LAST week, minister assisting the PM Josh Frydenberg announced reforms to cut red tape by $2.1 billion a year.

Ross Greenwood talks at the Inner West Small Business Expo at West Ashfield.
Ross Greenwood talks at the Inner West Small Business Expo at West Ashfield.

LAST week, minister assisting the PM Josh Frydenberg announced reforms to cut red tape by $2.1 billion a year.

Most business owners still believe they do the government’s work — collecting payroll tax, superannuation, income tax, workers’ compensation. Then there is regulation: licences, occupational health and safety, compliance, building approvals, employee screening — the list goes on.

And every industry has its own unique set of government regulation to deal with.

As Frydenberg noted, this year’s World Economic Forum Global Competitiveness Index ranked Australia 124 out of 148 countries. In other words, in the worst 20 per cent of countries. “Plainly it is not good enough,’’ Frydenberg said.

The real problem with government regulation is that there is little most business owners can do to avoid it. Try delaying your workers’ compensation or BAS statement for a few months and see how you go. The other problem is that the immediate reaction of government, whenever there is a perceived problem in any industry, is to create more regulation — more red-tape.

It also happens when there is a problem inside government. If legislation is having trouble getting through the senate, say, a committee will often recommend additional regulation. And this is the fine line politicians and industries have to walk.

The bigger problem is duplication — where individuals and companies have to resubmit the same information to comply with the law

On one hand any perceived physical or financial danger to workers or the public will (and should) be heavily monitored and controlled by government agencies. But companies pay dearly to keep up with the laws of the land.

Again, Frydenberg estimates more than one million people are employed in the “compliance industry” in Australia, from a total 11.7 million workers. Australian companies pay wages to an extra 8.5 per cent of workers, with all of the extra on-costs, simply to keep up with bureaucracy.
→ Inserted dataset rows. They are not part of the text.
import Summits.CriticalPhenomena.PercolationContinuityZ3.Theorems.PercNearOneGluingNoHeavyLowerTailSunflowerDeltaCore
import Summits.CriticalPhenomena.PercolationContinuityZ3.Theorems.PercNearOneGluingNoHeavyLowerTailSunflowerPrincipalBottom
import Literature.Probability.LatticeModels.SahiE3Reflection
import HarnessLib

/-!
# `NoHeavyLowerTail` (crux stmt-CriticalPhenomena-4575), abstract sunflower cubic: the Δ-SYSTEM-BOTTOM stratum (dual of
# `…SunflowerDeltaCore` under the reflection `ω ↦ ωᶜ`, `p ↦ 1 − p`) — Lemma B unconditional when the maximal elements of the bottom cell
# form a co-Δ-system, and GW on a Δ-system cap

Support file (seat `prim-ineq-prove-1` gen 34; `--supports stmt-CriticalPhenomena-4575`).  No `sorry`, no named facts.  Memo:
run/shared/lean/prim/prim-ineq-prove-1/FINDING-PRINCIPALCORE-prove1-g34.md §5.

* `DeltaCore.prod_real_le_real_codcore_pow` — for DOWN-sets `D i` of a finite cube whose pairwise intersections lie in the "co-core"
  `B = {ω | ∃ k, ω ∩ Am k = ∅}` of sets `Am k` with `Am k ∩ Am l ⊆ h ⊆ Am m` (`k ≠ l`; i.e. the maximal elements `(Am k)ᶜ` of `B` have
  pairwise UNION `hᶜ`): `∏_i μ(D i) ≤ μ(B)^(|κ|−1)` for every `p`.
* `gwLadder_of_deltaCap`, `gw_of_deltaCap` — prim-ineq-gen-2's GW / GW_k for up-sets whose total intersection is a Δ-system core
  `{ω | ∃ k, Am k ⊆ ω}`.
* For a three-petal SUNFLOWER of up-sets `E_i` whose bottom cell `(E₁ ∪ E₂ ∪ E₃)ᶜ` is such a `B`: `lemmaB_of_deltaBottom`
  (`Π μ((E_j ∪ E_k)ᶜ) ≤ b²`), Lemma B in cells `e3_le_bottom_mul_AG_of_deltaBottom`, and (C1-law) `e3_le_max_mul_AG_of_deltaBottom` —
  unconditionally.
-/

noncomputable section

namespace Summit.CriticalPhenomena.PercolationContinuityZ3.Theorems.SunflowerPartition

namespace DeltaCore

open MeasureTheory Finset
open Literature.Probability.LatticeModels Literature.Probability.Percolation

variable {ι : Type*} [DecidableEq ι] [Fintype ι] {β : Type*} [Fintype β] [DecidableEq β] {κ : Type*} [Fintype κ]

/-- The co-core of the sets `Am k`: configurations avoiding some `Am k`. [this work] -/
def codcore (Am : β → Finset ι) : Set (Set ι) := {ω | ∃ k, ∀ e ∈ Am k, e ∉ ω}

omit [DecidableEq ι] [Fintype ι] [Fintype β] [DecidableEq β] in
/-- The reflection of the co-core is the core generated by the `Am k`. [this work] -/
theorem preimage_compl_codcore (Am : β → Finset ι) : compl ⁻¹' codcore Am = {ω | ∃ k, (Am k : Set ι) ⊆ ω} := by
  ext ω
  simp only [codcore, Set.preimage_setOf_eq, Set.mem_setOf_eq, Set.mem_compl_iff, not_not]
  rfl

/-- **Δ-system co-core theorem** (reflection of `prod_real_le_real_deltaCore_pow`): for sets `Am k` with `Am k ∩ Am l ⊆ h ⊆ Am m`
(`k ≠ l`) and down-sets `D i` with pairwise intersections in `codcore Am`, `∏_i μ(D i) ≤ μ(codcore Am)^(|κ|−1)`. [this work] -/
theorem prod_real_le_real_codcore_pow (p : ι → unitInterval) (Am : β → Finset ι) (h : Finset ι) (hsub : ∀ k, h ⊆ Am k)
    (hΔ : ∀ k l, k ≠ l → Am k ∩ Am l ⊆ h) {D : κ → Set (Set ι)}
    (hD : ∀ i, IsLowerSet (D i)) (hcap : ∀ i j, i ≠ j → D i ∩ D j ⊆ codcore Am) :
    ∏ i, (prodBernoulli p).real (D i) ≤ ((prodBernoulli p).real (codcore Am)) ^ (Fintype.card κ - 1) := by
  classical
  let q : ι → unitInterval := fun i => unitInterval.symm (p i)
  have hV : ∀ i, IsUpperSet (compl ⁻¹' D i) := fun i => isUpperSet_preimage_compl (hD i)
  have hcap' : ∀ i j, i ≠ j → (compl ⁻¹' D i) ∩ (compl ⁻¹' D j) ⊆ {ω | ∃ k, (Am k : Set ι) ⊆ ω} := by
    intro i j hij ω hω
    rw [← preimage_compl_codcore]
    exact hcap i j hij hω
  have key := prod_real_le_real_deltaCore_pow q Am h hsub hΔ hV hcap'
  have hre : ∀ i, (prodBernoulli q).real (compl ⁻¹' D i) = (prodBernoulli p).real (D i) := fun i =>
    prodBernoulli_real_preimage_compl p MeasurableSet.of_discrete
  have hco : (prodBernoulli q).real {ω | ∃ k, (Am k : Set ι) ⊆ ω} = (prodBernoulli p).real (codcore Am) := by
    rw [← preimage_compl_codcore]; exact prodBernoulli_real_preimage_compl p MeasurableSet.of_discrete
  simp only [hre, hco] at key
  exact key

/-- **Lemma B shape for a Δ-system bottom.**  For ANY three up-sets `E_i` of a finite cube whose union has complement `codcore Am`
(`Am k ∩ Am l ⊆ h ⊆ Am m` for `k ≠ l`), the down-sets `D_i = (E_j ∪ E_k)ᶜ` satisfy `μ(D₁) μ(D₂) μ(D₃) ≤ μ((E₁ ∪ E₂ ∪ E₃)ᶜ)²`. [this work] -/
theorem lemmaB_of_deltaBottom (p : ι → unitInterval) {E₁ E₂ E₃ : Set (Set ι)} (h₁ : IsUpperSet E₁) (h₂ : IsUpperSet E₂)
    (h₃ : IsUpperSet E₃) (Am : β → Finset ι) (h : Finset ι) (hsub : ∀ k, h ⊆ Am k) (hΔ : ∀ k l, k ≠ l → Am k ∩ Am l ⊆ h)
    (hB : (E₁ ∪ E₂ ∪ E₃)ᶜ = codcore Am) :
    (prodBernoulli p).real (E₂ ∪ E₃)ᶜ * (prodBernoulli p).real (E₁ ∪ E₃)ᶜ * (prodBernoulli p).real (E₁ ∪ E₂)ᶜ ≤
      ((prodBernoulli p).real (E₁ ∪ E₂ ∪ E₃)ᶜ) ^ 2 := by
  let D : Fin 3 → Set (Set ι) := ![(E₂ ∪ E₃)ᶜ, (E₁ ∪ E₃)ᶜ, (E₁ ∪ E₂)ᶜ]
  have hD : ∀ i, IsLowerSet (D i) := by
    intro i; fin_cases i
    · exact (h₂.union h₃).compl
    · exact (h₁.union h₃).compl
    · exact (h₁.union h₂).compl
  have hsub3 : ∀ i j, i ≠ j → D i ∩ D j ⊆ (E₁ ∪ E₂ ∪ E₃)ᶜ := by
    intro i j hij ω hω
    simp only [Set.mem_compl_iff, Set.mem_union, not_or]
    fin_cases i <;> fin_cases j
    all_goals first
      | exact (hij rfl).elim
      | (change ω ∈ (E₂ ∪ E₃)ᶜ ∩ (E₁ ∪ E₃)ᶜ at hω
         simp only [Set.mem_inter_iff, Set.mem_compl_iff, Set.mem_union, not_or] at hω; tauto)
      | (change ω ∈ (E₂ ∪ E₃)ᶜ ∩ (E₁ ∪ E₂)ᶜ at hω
         simp only [Set.mem_inter_iff, Set.mem_compl_iff, Set.mem_union, not_or] at hω; tauto)
      | (change ω ∈ (E₁ ∪ E₃)ᶜ ∩ (E₂ ∪ E₃)ᶜ at hω
         simp only [Set.mem_inter_iff, Set.mem_compl_iff, Set.mem_union, not_or] at hω; tauto)
      | (change ω ∈ (E₁ ∪ E₃)ᶜ ∩ (E₁ ∪ E₂)ᶜ at hω
         simp only [Set.mem_inter_iff, Set.mem_compl_iff, Set.mem_union, not_or] at hω; tauto)
      | (change ω ∈ (E₁ ∪ E₂)ᶜ ∩ (E₂ ∪ E₃)ᶜ at hω
         simp only [Set.mem_inter_iff, Set.mem_compl_iff, Set.mem_union, not_or] at hω; tauto)
      | (change ω ∈ (E₁ ∪ E₂)ᶜ ∩ (E₁ ∪ E₃)ᶜ at hω
         simp only [Set.mem_inter_iff, Set.mem_compl_iff, Set.mem_union, not_or] at hω; tauto)
  have hcap : ∀ i j, i ≠ j → D i ∩ D j ⊆ codcore Am := fun i j hij => (hsub3 i j hij).trans hB.le
  have key := prod_real_le_real_codcore_pow p Am h hsub hΔ hD hcap
  rw [Fin.prod_univ_three, ← hB] at key
  simp only [D, Matrix.cons_val_zero, Matrix.cons_val_one, Matrix.cons_val, Fintype.card_fin] at key
  calc (prodBernoulli p).real (E₂ ∪ E₃)ᶜ * (prodBernoulli p).real (E₁ ∪ E₃)ᶜ * (prodBernoulli p).real (E₁ ∪ E₂)ᶜ
      ≤ ((prodBernoulli p).real (E₁ ∪ E₂ ∪ E₃)ᶜ) ^ (3 - 1) := key
    _ = ((prodBernoulli p).real (E₁ ∪ E₂ ∪ E₃)ᶜ) ^ 2 := by norm_num

/-- **Lemma B in cells** (`c₁c₂c₃ ≤ b(ab − e₂)`) for a sunflower whose bottom cell is a Δ-system co-core, unconditionally. [this work] -/
theorem e3_le_bottom_mul_AG_of_deltaBottom (p : ι → unitInterval) {E₁ E₂ E₃ A : Set (Set ι)} (h₁ : IsUpperSet E₁)
    (h₂ : IsUpperSet E₂) (h₃ : IsUpperSet E₃) (h12 : E₁ ∩ E₂ = A) (h13 : E₁ ∩ E₃ = A) (h23 : E₂ ∩ E₃ = A) (Am : β → Finset ι)
    (h : Finset ι) (hsub : ∀ k, h ⊆ Am k) (hΔ : ∀ k l, k ≠ l → Am k ∩ Am l ⊆ h) (hB : (E₁ ∪ E₂ ∪ E₃)ᶜ = codcore Am) :
    (prodBernoulli p).real (E₁ \ A) * (prodBernoulli p).real (E₂ \ A) * (prodBernoulli p).real (E₃ \ A) ≤
      (prodBernoulli p).real (E₁ ∪ E₂ ∪ E₃)ᶜ * ((prodBernoulli p).real A * (prodBernoulli p).real (E₁ ∪ E₂ ∪ E₃)ᶜ -
        ((prodBernoulli p).real (E₁ \ A) * (prodBernoulli p).real (E₂ \ A) +
          (prodBernoulli p).real (E₁ \ A) * (prodBernoulli p).real (E₃ \ A) +
          (prodBernoulli p).real (E₂ \ A) * (prodBernoulli p).real (E₃ \ A))) := by
  have key := lemmaB_of_deltaBottom p h₁ h₂ h₃ Am h hsub hΔ hB
  obtain ⟨d₁, d₂, d₃⟩ := PrincipalCore.cells_eq' p h12 h13 h23
  obtain ⟨-, -, -, eB⟩ := PrincipalCore.cells_eq p h12 h13 h23
  rw [d₁, d₂, d₃] at key
  have ha : (prodBernoulli p).real A = 1 - (prodBernoulli p).real (E₁ ∪ E₂ ∪ E₃)ᶜ - (prodBernoulli p).real (E₁ \ A)
      - (prodBernoulli p).real (E₂ \ A) - (prodBernoulli p).real (E₃ \ A) := by linarith
  rw [ha]
  nlinarith [key]

/-- **(C1-law) on the Δ-system-bottom stratum**, unconditionally. [this work] -/
theorem e3_le_max_mul_AG_of_deltaBottom (p : ι → unitInterval) {E₁ E₂ E₃ A : Set (Set ι)} (h₁ : IsUpperSet E₁)
    (h₂ : IsUpperSet E₂) (h₃ : IsUpperSet E₃) (h12 : E₁ ∩ E₂ = A) (h13 : E₁ ∩ E₃ = A) (h23 : E₂ ∩ E₃ = A) (Am : β → Finset ι)
    (h : Finset ι) (hsub : ∀ k, h ⊆ Am k) (hΔ : ∀ k l, k ≠ l → Am k ∩ Am l ⊆ h) (hB : (E₁ ∪ E₂ ∪ E₃)ᶜ = codcore Am) :
    (prodBernoulli p).real (E₁ \ A) * (prodBernoulli p).real (E₂ \ A) * (prodBernoulli p).real (E₃ \ A) ≤
      max ((prodBernoulli p).real A) ((prodBernoulli p).real (E₁ ∪ E₂ ∪ E₃)ᶜ) *
        ((prodBernoulli p).real A * (prodBernoulli p).real (E₁ ∪ E₂ ∪ E₃)ᶜ -
          ((prodBernoulli p).real (E₁ \ A) * (prodBernoulli p).real (E₂ \ A) +
            (prodBernoulli p).real (E₁ \ A) * (prodBernoulli p).real (E₃ \ A) +
            (prodBernoulli p).real (E₂ \ A) * (prodBernoulli p).real (E₃ \ A))) := by
  have hLB := e3_le_bottom_mul_AG_of_deltaBottom p h₁ h₂ h₃ h12 h13 h23 Am h hsub hΔ hB
  have hAG := prodBernoulli_strongHarris_sunflower_three p h₁ h₂ h₃ h12 h13 h23
  have hmax : (prodBernoulli p).real (E₁ ∪ E₂ ∪ E₃)ᶜ ≤
      max ((prodBernoulli p).real A) ((prodBernoulli p).real (E₁ ∪ E₂ ∪ E₃)ᶜ) := le_max_right _ _
  nlinarith [hmax, hAG, hLB]

/-! ## GW on a Δ-system cap (prim-ineq-gen-2's formulation) -/

/-- **GW `k`-set ladder on a Δ-system cap**: for up-sets `W i` whose total intersection is the core generated by sets `Am k` with
`Am k ∩ Am l ⊆ h ⊆ Am m` (`k ≠ l`), `∏_i μ(⋂_{j ≠ i} W j) ≤ μ(⋂_i W i)^(|κ|−1)`, with no density hypothesis. [this work] -/
theorem gwLadder_of_deltaCap (p : ι → unitInterval) (Am : β → Finset ι) (h : Finset ι) (hsub : ∀ k, h ⊆ Am k)
    (hΔ : ∀ k l, k ≠ l → Am k ∩ Am l ⊆ h) {W : κ → Set (Set ι)}
    (hW : ∀ i, IsUpperSet (W i)) (hcap : (⋂ i, W i) = {ω | ∃ k, (Am k : Set ι) ⊆ ω}) :
    ∏ i, (prodBernoulli p).real (⋂ j ∈ ({i}ᶜ : Set κ), W j) ≤ ((prodBernoulli p).real (⋂ i, W i)) ^ (Fintype.card κ - 1) := by
  classical
  have hV : ∀ i, IsUpperSet (⋂ j ∈ ({i}ᶜ : Set κ), W j) := fun i => isUpperSet_iInter₂ fun j _ => hW j
  have hcap' : ∀ i l, i ≠ l → (⋂ j ∈ ({i}ᶜ : Set κ), W j) ∩ (⋂ j ∈ ({l}ᶜ : Set κ), W j) ⊆ {ω | ∃ k, (Am k : Set ι) ⊆ ω} := by
    intro i l hil ω hω
    rw [← hcap, Set.mem_iInter]
    intro j
    obtain ⟨h1, h2⟩ := hω
    rw [Set.mem_iInter₂] at h1 h2
    by_cases hji : j = i
    · subst hji
      exact h2 j (by simpa using hil)
    · exact h1 j (by simpa using hji)
  rw [hcap]
  exact prod_real_le_real_deltaCore_pow p Am h hsub hΔ hV hcap'

/-- **GW on a Δ-system cap, three sets**: `μ(W₁∩W₂) μ(W₁∩W₃) μ(W₂∩W₃) ≤ μ(W₁∩W₂∩W₃)²` whenever `W₁ ∩ W₂ ∩ W₃` is the core generated
by sets `Am k` with `Am k ∩ Am l ⊆ h ⊆ Am m` (`k ≠ l`). [this work] -/
theorem gw_of_deltaCap (p : ι → unitInterval) (Am : β → Finset ι) (h : Finset ι) (hsub : ∀ k, h ⊆ Am k)
    (hΔ : ∀ k l, k ≠ l → Am k ∩ Am l ⊆ h) {W₁ W₂ W₃ : Set (Set ι)}
    (h₁ : IsUpperSet W₁) (h₂ : IsUpperSet W₂) (h₃ : IsUpperSet W₃) (hcap : W₁ ∩ W₂ ∩ W₃ = {ω | ∃ k, (Am k : Set ι) ⊆ ω}) :
    (prodBernoulli p).real (W₁ ∩ W₂) * (prodBernoulli p).real (W₁ ∩ W₃) * (prodBernoulli p).real (W₂ ∩ W₃) ≤
      ((prodBernoulli p).real (W₁ ∩ W₂ ∩ W₃)) ^ 2 := by
  let V : Fin 3 → Set (Set ι) := ![W₂ ∩ W₃, W₁ ∩ W₃, W₁ ∩ W₂]
  have hV : ∀ i, IsUpperSet (V i) := by
    intro i; fin_cases i
    · exact h₂.inter h₃
    · exact h₁.inter h₃
    · exact h₁.inter h₂
  have hcap' : ∀ i j, i ≠ j → V i ∩ V j ⊆ {ω | ∃ k, (Am k : Set ι) ⊆ ω} := by
    intro i j hij ω hω
    rw [← hcap]
    fin_cases i <;> fin_cases j
    all_goals first
      | exact (hij rfl).elim
      | (simp only [V] at hω
         obtain ⟨⟨ha, hb⟩, ⟨hc, hd⟩⟩ := hω
         refine ⟨⟨?_, ?_⟩, ?_⟩ <;> assumption)
  have key := prod_real_le_real_deltaCore_pow p Am h hsub hΔ hV hcap'
  rw [Fin.prod_univ_three] at key
  simp only [V, Matrix.cons_val_zero, Matrix.cons_val_one, Matrix.cons_val, Fintype.card_fin] at key
  rw [hcap]
  calc (prodBernoulli p).real (W₁ ∩ W₂) * (prodBernoulli p).real (W₁ ∩ W₃) * (prodBernoulli p).real (W₂ ∩ W₃)
      = (prodBernoulli p).real (W₂ ∩ W₃) * (prodBernoulli p).real (W₁ ∩ W₃) * (prodBernoulli p).real (W₁ ∩ W₂) := by ring
    _ ≤ ((prodBernoulli p).real {ω | ∃ k, (Am k : Set ι) ⊆ ω}) ^ (3 - 1) := key
    _ = ((prodBernoulli p).real {ω | ∃ k, (Am k : Set ι) ⊆ ω}) ^ 2 := by norm_num

end DeltaCore

end Summit.CriticalPhenomena.PercolationContinuityZ3.Theorems.SunflowerPartition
The Productivity Commission estimates it to be about 4 per cent of our GDP.

There are a number of examples in the government’s latest changes but one of the best is that more than 32,000 small businesses that have no GST payable will, in the future, not be required to submit a BAS. Another 320,000 that have small payments will not have to comply with pay-as-you-go requirements.

You or I might say: “Well, isn’t that obvious?” But until now little had been done to lift a small but regular burden from business owners.

The bigger problem is duplication — where individuals and companies have to resubmit the same information to comply with the law. This goes from areas such as licensing for government jobs to environmental standards for different parts of government and to safety standards.

The first step by this government should be applauded, but it is only a first step. Businesses should actively examine their own interactions with government and push aggressively for even more changes to create efficiency.

SECURE INDUSTRY NEEDS NATIONAL STANDARD

CHRIS Hodge operates in one of the country’s most heavily regulated industries.

The security industry not only has to deal with normal agencies including the Australian Taxation Office, but endless other state bodies that require licences to allow his teams to operate.

For more than a decade the security industry has been calling for a national standard. Yet, despite its importance around events such as the G20 summit in Brisbane, ­that remains elusive.

As Bryan de Caires, CEO of the Australia Security Industry Association, says: “One of the biggest bugbears for ­security providers in different states is the frustration of needing multiple licences to perform the same activity.”

And as Hodge, who runs award-winning Roden Securities based at Bankstown Airport, will tell you, the ­industry is tough enough without the regulation.

Chris Hodge, general manager of Roden Security / Picture: Cameron Richardson
Chris Hodge, general manager of Roden Security / Picture: Cameron Richardson

He’s been in it long enough. His parents set up the business when his salesman father ­decided there had to be a better way to make a living. Fast forward to their son, in his 20s, on a night patrol at a metals-fabricator that made the golden arches for McDonald’s. It had had a spate of robberies and Chris came face to face with the perpetrator. After a scuffle he made a citizen’s arrest. But it was a reminder that protecting property can be risky.

Now, after 40 years and cost competition, Hodge knows that his business has to change again and is striving for even greater efficiency. “We have had to cope with rivals using phoenix companies to go broke and re-emerge.”

Cutting some of the red tape from his business would help enormously. “Regulatory bodies consult, then they don’t consult: sometimes I think they just make their own minds up,” he says of the myriad bodies that have some interest in his industry.

But for all that, Chris wouldn’t want to be anywhere else. He tried to walk away twice, but each time came back to the family firm.

“When you try something in the business, and it works, it is terrific, it’s exciting.”